(WHAT YOU WILL DO) Start at the line that contains "1 has 48 rows. -/". Repeat it and each line after it, exactly, up to and including the final line of the data.
** ENTRIES PROVIDED follows **
import Summits.Ventures.QEC.Census.CertBZList
import Summits.Ventures.QEC.Census.BB.A1s_n192_k4_0fa3ae82.L1Iface
import HarnessLib

set_option Elab.async false

/-!
# `[[192,4,18]]` one-level cover certificate — LEVEL-1 objects: decided structure facts (`L1Rows`; qec-search-9 g5, lead block 149 (1))

On the objects of `L1Iface`: the rows of both systematic matrices are words below `2^96` and there are 48 of them (hypotheses of the
`CertBZPlaneTree` leaves), the structural verdict `blockStructOK 96 17 eGb eBlock` (both matrices systematic on their information sets,
`|Aᵢ| = |eGb| = 48`, recounted Brouwer–Zimmermann bound `(8+1)+(7+1) = 17`), every word of the orbit list `eOrb` is below `2^96`
(hypothesis `hallow` of `CertBZList.mem_allow_of_struct_reaches`), and the ROUND TRIP of the kernel-generated orbit table
(`orbCheck ePermqs eTr eInv 48 eReps`: every translate is carried back to its representative by the tabulated inverse permutation —
qec-type-10 `CertCoverBatch.witnessOK_of_orbCheck` turns it into the tree's `witnessOK`). Theorems only; `decide +kernel`; KERNEL.
-/

namespace Summit.Ventures.QEC.Census.A1s_n192_k4_0fa3ae82

open Summit.Ventures.QEC.Census

/-- Rows of level-1 matrix 0 are words below `2^96`. -/
theorem eG0_lt : ∀ g ∈ giRows eGb eM0, g < 2 ^ 96 := by
  have h : ((giRows eGb eM0).all fun g => decide (g < 2 ^ 96)) = true := by decide +kernel
  simpa [List.all_eq_true] using h

/-- Rows of level-1 matrix 1 are words below `2^96`. -/
theorem eG1_lt : ∀ g ∈ giRows eGb eM1, g < 2 ^ 96 := by
  have h : ((giRows eGb eM1).all fun g => decide (g < 2 ^ 96)) = true := by decide +kernel
  simpa [List.all_eq_true] using h

/-- Matrix 0 has 48 rows. -/
theorem eG0_len : (giRows eGb eM0).length = 48 := by decide +kernel

/-- Matrix 1 has 48 rows. -/
theorem eG1_len : (giRows eGb eM1).length = 48 := by decide +kernel

/-- STRUCTURE of the level-1 block (type-10 `blockStructOK`): both matrices systematic on `T₀` / `T₁` with rows below `2^96`,
`|Aᵢ| = 48`, and the recounted bound reaches `17`. -/
theorem eBlock_struct : blockStructOK 96 17 eGb eBlock = true := by decide +kernel

set_option maxHeartbeats 400000000 in
/-- Every word of the orbit list is below `2^96` (one kernel pass over `eOrb`). -/
theorem eOrb_lt : ∀ w ∈ eOrb, w < 2 ^ 96 := by
  have h : (eOrb.all fun w => decide (w < 2 ^ 96)) = true := by decide +kernel
  simpa [List.all_eq_true] using h

end Summit.Ventures.QEC.Census.A1s_n192_k4_0fa3ae82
** End of ENTRIES PROVIDED **
(TASK SOLUTION)
/-- Matrix 1 has 48 rows. -/
theorem eG1_len : (giRows eGb eM1).length = 48 := by decide +kernel

/-- STRUCTURE of the level-1 block (type-10 `blockStructOK`): both matrices systematic on `T₀` / `T₁` with rows below `2^96`,
`|Aᵢ| = 48`, and the recounted bound reaches `17`. -/
theorem eBlock_struct : blockStructOK 96 17 eGb eBlock = true := by decide +kernel

set_option maxHeartbeats 400000000 in
/-- Every word of the orbit list is below `2^96` (one kernel pass over `eOrb`). -/
theorem eOrb_lt : ∀ w ∈ eOrb, w < 2 ^ 96 := by
  have h : (eOrb.all fun w => decide (w < 2 ^ 96)) = true := by decide +kernel
  simpa [List.all_eq_true] using h

end Summit.Ventures.QEC.Census.A1s_n192_k4_0fa3ae82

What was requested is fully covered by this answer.